• [Exercise goal] Everything from the line containing "contDiff_infty.1 (hv.contDiff_slice (by" through the line containing "the Killing leaves" should be repeated exactly, and nothing else from the data.

• [Record excerpts]
******

import Summits.NavierStokesRegularity.NavierStokesRegularity.Theses.TypeICertificateLadder
import Summits.NavierStokesRegularity.NavierStokesRegularity.Theses.SymmetryModuliCount
import Summits.NavierStokesRegularity.NavierStokesRegularity.Theorems.TypeICertificateLadderTargetSolitonBridge
import Summits.NavierStokesRegularity.NavierStokesRegularity.Theorems.TypeICertificateLadderTargetSolitonBridgeOrbit
import Summits.NavierStokesRegularity.NavierStokesRegularity.Theorems.TypeICertificateLadderTargetSolitonBridgeNormalForm
import Summits.NavierStokesRegularity.NavierStokesRegularity.Theorems.TypeICertificateLadderTargetSolitonReduction
import Summits.NavierStokesRegularity.NavierStokesRegularity.Theorems.SymmetryModuliCountSymmetricLiouvilleCore
import Literature.Analysis.FluidPDE.PineauVicolRSS
import Literature.Analysis.FluidPDE.TypeIAncientMild
import Literature.Analysis.FluidPDE.TypeIAncientMildClassical
import Literature.Analysis.FluidPDE.SwirlTransportProofs
import HarnessLib

/-!
# Crux `Target` ≡ `NoTypeIBlowup` (stmt-NavierStokesRegularity-1217), line `killing-twisted-bernoulli-solitons`:
# the line's open window stub B5b IS the sibling crux `SymmetricLiouville` (stmt-4053) — kernel-checked

Lead `prover-line-stmt-NavierStokesRegularity-1217-c3-0` (continuation lead c3), 2026-08-16.

`TypeICertificateLadderTargetSolitonBridge.lean` proved one direction: soliton Liouville in Pineau–Vicol's
class (all `α`) — hence the registered window stub B5b `stub_windowLiouville` — FOLLOWS from
`SymmetryModuliCount.SymmetricLiouville` (and from `ExtremalTypeIConstant.SpiralScalingLiouville`). This file
proves the CONVERSE and records the equivalences:

* `solitonBridge_coreTypeI_of_rssLiouville` — soliton Liouville in P–V's class (classical on `[−1,0)`, apex
  bound, `u = pvAnsatz α U`, `U ∈ C²`; all `α`, all `C₀ > 0`) implies the OPEN CORE of stmt-4053 in its Type-I
  form (`SymmetryModuliCountSymmetricLiouville.core_iff_coreTypeI`): every rate-class element annihilated by a
  spiral-scaling generator `∇u·(x + Ax) + u + 2t∂ₜu − Au`, `A ≠ 0` skew, with an apex bound, vanishes. Route:
  axis normal form (`solitonBridge_axisNormalForm`: conjugate by a linear isometry so that `A` becomes `−2αJ`,
  `α ≠ 0`; the class, the apex bound and the clause are covariant), orbit integration
  (`solitonBridge_pvAnsatz_of_generator`: the clause everywhere makes the field the P–V ansatz of its `t = −1`
  slice), the KNSS pressure (`IsTypeIAncientMild.exists_isClassicalNSSolutionOn_Ioo`: rate-class elements are
  classical on `(−2, 0)`), and the hypothesis;
* `solitonBridge_symmetricLiouville_of_rssLiouville` — hence stmt-4053 itself (its far-field / Oseen-bootstrap
  reductions `symmetricLiouville_iff_core`, `core_iff_coreTypeI` are tree theorems of that route);
* `solitonBridge_symmetricLiouville_iff_rssLiouville` — **`SymmetricLiouville` ⇔ Pineau–Vicol's Conjecture 1.1
  in their class, all `α`** (the B-side programme of this line);
* `solitonBridge_windowLiouville_iff_symmetricLiouville` — **B5b VERBATIM ⇔ `SymmetricLiouville`**: with the
  tree's Theorem 1.4 and the landed B1–B4, the window statement is equivalent to the all-`α` statement
  (`rssLiouville_of_windowLiouville`, p107094), hence to stmt-4053.

Consequence (census of the line, kernel-checked): the two open stubs of `killing-twisted-bernoulli-solitons` are
A2' ⇔ rate-class Liouville modulo B5b (`solitonBridge_solitonSelection_iff_rateClassLiouville`) and
B5b ⇔ stmt-4053; since `TypeIAncientLiouville` (4050) ⇔ `ForcedSymmetry` (4052) ∧ `SymmetricLiouville` (4053)
on route `SymmetryModuliCount`, the residual of crux 1217 on this line is EXACTLY that route's pair of cruxes.
CONDITIONAL statements only (both sides open); nothing here closes stmt-1217 or stmt-4053. No definitions.
-/

noncomputable section

set_option linter.dupNamespace false

namespace Summit.NavierStokesRegularity.NavierStokesRegularity.Theorems

open Set Function
open scoped RealInnerProductSpace
open Literature.Analysis.FluidPDE

/-- The Pineau–Vicol ansatz of the zero profile is the zero field. [folklore] -/
theorem solitonBridge_pvAnsatz_zero_profile (α t : ℝ) (x : EuclideanSpace ℝ (Fin 3)) :
    pvAnsatz α (fun (_ : EuclideanSpace ℝ (Fin 3)) (_ : ℝ) => (0 : EuclideanSpace ℝ (Fin 3))) t x = 0 := by
  simp only [pvAnsatz]
  have h : rotZ (α * -Real.log (-t)) (0 : EuclideanSpace ℝ (Fin 3)) = 0 := by
    simpa only [rotZL_apply] using (rotZL (α * -Real.log (-t))).map_zero
  rw [h, smul_zero]

/-- A field with an apex bound of non-positive constant vanishes on `t < 0`. [folklore] -/
theorem solitonBridge_eq_zero_of_hasTypeIDecay_nonpos {K : ℝ} (hK : K ≤ 0)
    {v : ℝ → EuclideanSpace ℝ (Fin 3) → EuclideanSpace ℝ (Fin 3)} (hdec : HasTypeIDecay K v) :
    ∀ t < 0, ∀ x, v t x = 0 := by
  intro t ht x
  have hden : 0 < ‖x‖ + Real.sqrt (-t) := by
    have : 0 < Real.sqrt (-t) := Real.sqrt_pos.2 (by linarith)
    positivity
  exact norm_le_zero_iff.1 ((hdec t ht x).trans (div_nonpos_of_nonpos_of_nonneg hK hden.le))

/-- **Soliton Liouville in Pineau–Vicol's class implies the open core of `SymmetricLiouville` (Type-I form).**
If every classical Type-I RSS solution of P–V's class is trivial (all `α`, all `C₀ > 0`), then every element `u`
of the rate class `A_C` annihilated on `t < 0` by a spiral-scaling generator `∇u·(x + Ax) + u + 2t∂ₜu − Au` with
`A ≠ 0` skew and obeying an apex bound `‖u(t,x)‖ ≤ K/(‖x‖ + √−t)` vanishes on `t < 0`. Proof: put the axis
vertical (`solitonBridge_axisNormalForm`), integrate the clause (`solitonBridge_pvAnsatz_of_generator`: the
conjugated field `v` is `pvAnsatz α (v(−1,·))` on `t < 0`), make `v` classical on `[−1, 0)` with the KNSS pressure
(`IsTypeIAncientMild.exists_isClassicalNSSolutionOn_Ioo`), and apply the hypothesis with `C₀ := K` (if `K ≤ 0`
the apex bound already kills `v`); `v(−1,·) = 0` makes `v`, hence `u`, vanish. [cite: PineauVicol2026, Conjecture 1.1 and Remark 1.2 (arXiv:2607.09619 pp. 3–4)] -/
theorem solitonBridge_coreTypeI_of_rssLiouville
    (hL : ∀ C₀ : ℝ, 0 < C₀ → ∀ (α : ℝ) (u : ℝ → EuclideanSpace ℝ (Fin 3) → EuclideanSpace ℝ (Fin 3)) (p : ℝ → EuclideanSpace ℝ (Fin 3) → ℝ) (U : EuclideanSpace ℝ (Fin 3) → EuclideanSpace ℝ (Fin 3)), Literature.Analysis.FluidPDE.IsClassicalNSSolutionOn (Set.Ico (-1) 0) 1 0 u p → (∀ t ∈ Set.Ico (-1 : ℝ) 0, ∀ x : EuclideanSpace ℝ (Fin 3), ‖u t x‖ ≤ C₀ / (‖x‖ + Real.sqrt (-t))) → ContDiff ℝ 2 U → (∀ t ∈ Set.Ico (-1 : ℝ) 0, ∀ x : EuclideanSpace ℝ (Fin 3), u t x = Literature.Analysis.FluidPDE.pvAnsatz α (fun y _ => U y) t x) → U = 0) :
    ∀ (C : ℝ) (u : ℝ → EuclideanSpace ℝ (Fin 3) → EuclideanSpace ℝ (Fin 3)), IsTypeIAncientMild C u →
      ∀ A : EuclideanSpace ℝ (Fin 3) →L[ℝ] EuclideanSpace ℝ (Fin 3), (∀ x, inner ℝ (A x) x = 0) → A ≠ 0 →
        (∀ t < 0, ∀ x, fderiv ℝ (u t) x (x + A x) + u t x + (2 * t) • timeDeriv u t x - A (u t x) = 0) →
        (∃ K : ℝ, HasTypeIDecay K u) → ∀ t < 0, ∀ x, u t x = 0 := by
  intro C u hu A hA hA0 hgen hK t ht x
  obtain ⟨K, hK⟩ := hK
  obtain ⟨L, α, _hα, hv, hdec, hgenv⟩ := solitonBridge_axisNormalForm C K u A hu hA hA0 hgen hK
  set v : ℝ → EuclideanSpace ℝ (Fin 3) → EuclideanSpace ℝ (Fin 3) := fun t x => L (u t (L.symm x))
    with hv_def
  -- it suffices to kill the conjugated field
  suffices hzero : ∀ s < 0, ∀ y, v s y = 0 by
    have h := hzero t ht (L x)
    simp only [hv_def, LinearIsometryEquiv.symm_apply_apply] at h
    simpa using congrArg L.symm h
  by_cases hKpos : 0 < K
  swap
  · exact solitonBridge_eq_zero_of_hasTypeIDecay_nonpos (not_lt.1 hKpos) hdec
  -- the conjugated field is the RSS ansatz of its slice at `t = -1`
  have hans : ∀ s < 0, ∀ y, v s y = pvAnsatz α (fun z _ => v (-1) z) s y :=
    solitonBridge_pvAnsatz_of_generator C α v hv hgenv
  -- classical on `[-1, 0)` with the KNSS pressure
  obtain ⟨q, hq⟩ := hv.exists_isClassicalNSSolutionOn_Ioo (show (-2 : ℝ) < 0 by norm_num)
  have hcl : IsClassicalNSSolutionOn (Ico (-1) 0) 1 0 v q :=
    hq.mono (Ico_subset_Ioo_left (by norm_num)) (uniqueDiffOn_Ico _ _)
  have hI : ∀ s ∈ Ico (-1 : ℝ) 0, ∀ y : EuclideanSpace ℝ (Fin 3),
      ‖v s y‖ ≤ K / (‖y‖ + Real.sqrt (-s)) := fun s hs y => hdec s hs.2 y
  have hU : ContDiff ℝ 2 (fun z => v (-1) z) :=
    contDiff_infty.1 (hv.contDiff_slice (by norm_num : (-1 : ℝ) < 0)) 2
  have hU0 : (fun z => v (-1) z) = 0 :=
    hL K hKpos α v q (fun z => v (-1) z) hcl hI hU (fun s hs y => hans s hs.2 y)
  have hprof0 : (fun (z : EuclideanSpace ℝ (Fin 3)) (_ : ℝ) => v (-1) z) =
      fun (_ : EuclideanSpace ℝ (Fin 3)) (_ : ℝ) => (0 : EuclideanSpace ℝ (Fin 3)) := by
    funext z r
    exact congrFun hU0 z
  intro s hs y
  rw [hans s hs y, hprof0]
  exact solitonBridge_pvAnsatz_zero_profile α s y

/-- **`SymmetricLiouville` (stmt-NavierStokesRegularity-4053) from soliton Liouville in Pineau–Vicol's class**:
the previous theorem feeds the tree reductions of route `SymmetryModuliCount`
(`core_iff_coreTypeI`: the Oseen bootstrap trades the apex bound for far-field smallness;
`symmetricLiouville_iff_core`: the Killing leaves are proved items). CONDITIONAL on the hypothesis (open:
its window `α ≈ 1` is P–V Conj. 1.1). [cite: PineauVicol2026, Conjecture 1.1 (arXiv:2607.09619 p. 3)] -/
theorem solitonBridge_symmetricLiouville_of_rssLiouville
    (hL : ∀ C₀ : ℝ, 0 < C₀ → ∀ (α : ℝ) (u : ℝ → EuclideanSpace ℝ (Fin 3) → EuclideanSpace ℝ (Fin 3)) (p : ℝ → EuclideanSpace ℝ (Fin 3) → ℝ) (U : EuclideanSpace ℝ (Fin 3) → EuclideanSpace ℝ (Fin 3)), Literature.Analysis.FluidPDE.IsClassicalNSSolutionOn (Set.Ico (-1) 0) 1 0 u p → (∀ t ∈ Set.Ico (-1 : ℝ) 0, ∀ x : EuclideanSpace ℝ (Fin 3), ‖u t x‖ ≤ C₀ / (‖x‖ + Real.sqrt (-t))) → ContDiff ℝ 2 U → (∀ t ∈ Set.Ico (-1 : ℝ) 0, ∀ x : EuclideanSpace ℝ (Fin 3), u t x = Literature.Analysis.FluidPDE.pvAnsatz α (fun y _ => U y) t x) → U = 0) :
    Summit.NavierStokesRegularity.NavierStokesRegularity.Theses.SymmetryModuliCount.SymmetricLiouville :=
  SymmetryModuliCountSymmetricLiouville.symmetricLiouville_iff_core.2
    (SymmetryModuliCountSymmetricLiouville.core_iff_coreTypeI.2 (solitonBridge_coreTypeI_of_rssLiouville hL))

/-- **`SymmetricLiouville` (stmt-4053) ⇔ Pineau–Vicol's Conjecture 1.1 in their class, all `α`.** The crux
"continuous symmetry is free" of route `SymmetryModuliCount` and the B-side programme of this line
(Liouville for classical Type-I rotated self-similar solutions on `[−1,0)` with apex bound and `C²` profile,
every rotation rate) are the SAME statement: `→` is `solitonBridge_rssLiouville_of_symmetricLiouville`
(embedding + generator), `←` is `solitonBridge_symmetricLiouville_of_rssLiouville` (normal form + orbit
integration + KNSS pressure + the route's Oseen bootstrap). [cite: PineauVicol2026, Conjecture 1.1 (arXiv:2607.09619 p. 3)] -/
theorem solitonBridge_symmetricLiouville_iff_rssLiouville :
    Summit.NavierStokesRegularity.NavierStokesRegularity.Theses.SymmetryModuliCount.SymmetricLiouville ↔
      ∀ C₀ : ℝ, 0 < C₀ → ∀ (α : ℝ) (u : ℝ → EuclideanSpace ℝ (Fin 3) → EuclideanSpace ℝ (Fin 3)) (p : ℝ → EuclideanSpace ℝ (Fin 3) → ℝ) (U : EuclideanSpace ℝ (Fin 3) → EuclideanSpace ℝ (Fin 3)), Literature.Analysis.FluidPDE.IsClassicalNSSolutionOn (Set.Ico (-1) 0) 1 0 u p → (∀ t ∈ Set.Ico (-1 : ℝ) 0, ∀ x : EuclideanSpace ℝ (Fin 3), ‖u t x‖ ≤ C₀ / (‖x‖ + Real.sqrt (-t))) → ContDiff ℝ 2 U → (∀ t ∈ Set.Ico (-1 : ℝ) 0, ∀ x : EuclideanSpace ℝ (Fin 3), u t x = Literature.Analysis.FluidPDE.pvAnsatz α (fun y _ => U y) t x) → U = 0 :=
  ⟨solitonBridge_rssLiouville_of_symmetricLiouville, solitonBridge_symmetricLiouville_of_rssLiouville⟩

/-- **B5b VERBATIM ⇔ `SymmetricLiouville` (stmt-4053)** (registered stub of the lead's DAG programme). The
registered signature of the line's open window stub `stub_windowLiouville` — Type-I RSS solitons of
Pineau–Vicol's class with rotation rate in a compact window `a₀ ≤ |α| ≤ A₀`, carrying a rotating conjugate
density with the soliton law and identity, are trivial — is EQUIVALENT to the sibling crux
`SymmetryModuliCount.SymmetricLiouville`: `→` through `rssLiouville_of_windowLiouville` (p107094: the tree's
Theorem 1.4 of Pineau–Vicol and the landed stubs B1–B4 reduce all `α` to the window) and
`solitonBridge_symmetricLiouville_of_rssLiouville`; `←` through
`solitonBridge_rssLiouville_of_symmetricLiouville` (the extra window hypotheses are not needed). Both sides are
OPEN (P–V Conj. 1.1 at `α ≈ 1`); this closes neither item. [cite: PineauVicol2026, Conjecture 1.1 and Theorem 1.4 (arXiv:2607.09619 pp. 3–4)] -/
theorem solitonBridge_windowLiouville_iff_symmetricLiouville :
    (∀ C₀ : ℝ, 0 < C₀ → ∀ a₀ A₀ : ℝ, 0 < a₀ → a₀ ≤ A₀ → ∀ α : ℝ, a₀ ≤ |α| → |α| ≤ A₀ → ∀ (u : ℝ → EuclideanSpace ℝ (Fin 3) → EuclideanSpace ℝ (Fin 3)) (p : ℝ → EuclideanSpace ℝ (Fin 3) → ℝ) (U : EuclideanSpace ℝ (Fin 3) → EuclideanSpace ℝ (Fin 3)) (m : EuclideanSpace ℝ (Fin 3) → ℝ) (c M₁ : ℝ), Literature.Analysis.FluidPDE.IsClassicalNSSolutionOn (Set.Ico (-1) 0) 1 0 u p → (∀ t ∈ Set.Ico (-1 : ℝ) 0, ∀ x : EuclideanSpace ℝ (Fin 3), ‖u t x‖ ≤ C₀ / (‖x‖ + Real.sqrt (-t))) → ContDiff ℝ 2 U → (∀ t ∈ Set.Ico (-1 : ℝ) 0, ∀ x : EuclideanSpace ℝ (Fin 3), u t x = Literature.Analysis.FluidPDE.pvAnsatz α (fun y _ => U y) t x) → 0 < c → 0 < M₁ → (ContDiff ℝ 2 m ∧ (∀ y, 0 < m y) ∧ (∫ y, m y = 1) ∧ (∀ y, c * Real.exp (-(7 / 16 : ℝ) * ‖y‖ ^ 2) ≤ m y) ∧ (∀ y, m y ≤ M₁ * Real.exp (-(1 / 16 : ℝ) * ‖y‖ ^ 2)) ∧ (∃ M₂ : ℝ, ∀ y, ‖fderiv ℝ m y‖ ≤ M₂ * Real.exp (-(1 / 32 : ℝ) * ‖y‖ ^ 2)) ∧ (∀ y, Laplacian.laplacian m y + Literature.Analysis.FluidPDE.VectorCalculus.divergence (fun z => m z • (U z + (1 / 2 : ℝ) • z - α • Literature.Analysis.FluidPDE.rotGen z)) y = 0)) → (∫ y, ‖Literature.Analysis.FluidPDE.curl U y‖ ^ 2 * m y ≤ 4 * α ^ 2) → (∫ y, ‖Literature.Analysis.FluidPDE.curl U y‖ ^ 2 * m y = 2 * α * ∫ y, (Literature.Analysis.FluidPDE.curl U y) 2 * m y) → U = 0) ↔
    Summit.NavierStokesRegularity.NavierStokesRegularity.Theses.SymmetryModuliCount.SymmetricLiouville := by
  constructor
  · intro h5
    exact solitonBridge_symmetricLiouville_of_rssLiouville (rssLiouville_of_windowLiouville h5)
  · intro h4053 C₀ hC₀ a₀ A₀ _ _ α _ _ u p U m c M₁ hsol hI hU hA _ _ _ _ _
    exact solitonBridge_rssLiouville_of_symmetricLiouville h4053 C₀ hC₀ α u p U hsol hI hU hA

end Summit.NavierStokesRegularity.NavierStokesRegularity.Theorems

end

******

• [Expected answer]
    contDiff_infty.1 (hv.contDiff_slice (by norm_num : (-1 : ℝ) < 0)) 2
  have hU0 : (fun z => v (-1) z) = 0 :=
    hL K hKpos α v q (fun z => v (-1) z) hcl hI hU (fun s hs y => hans s hs.2 y)
  have hprof0 : (fun (z : EuclideanSpace ℝ (Fin 3)) (_ : ℝ) => v (-1) z) =
      fun (_ : EuclideanSpace ℝ (Fin 3)) (_ : ℝ) => (0 : EuclideanSpace ℝ (Fin 3)) := by
    funext z r
    exact congrFun hU0 z
  intro s hs y
  rw [hans s hs y, hprof0]
  exact solitonBridge_pvAnsatz_zero_profile α s y

/-- **`SymmetricLiouville` (stmt-NavierStokesRegularity-4053) from soliton Liouville in Pineau–Vicol's class**:
the previous theorem feeds the tree reductions of route `SymmetryModuliCount`
(`core_iff_coreTypeI`: the Oseen bootstrap trades the apex bound for far-field smallness;
`symmetricLiouville_iff_core`: the Killing leaves are proved items). CONDITIONAL on the hypothesis (open:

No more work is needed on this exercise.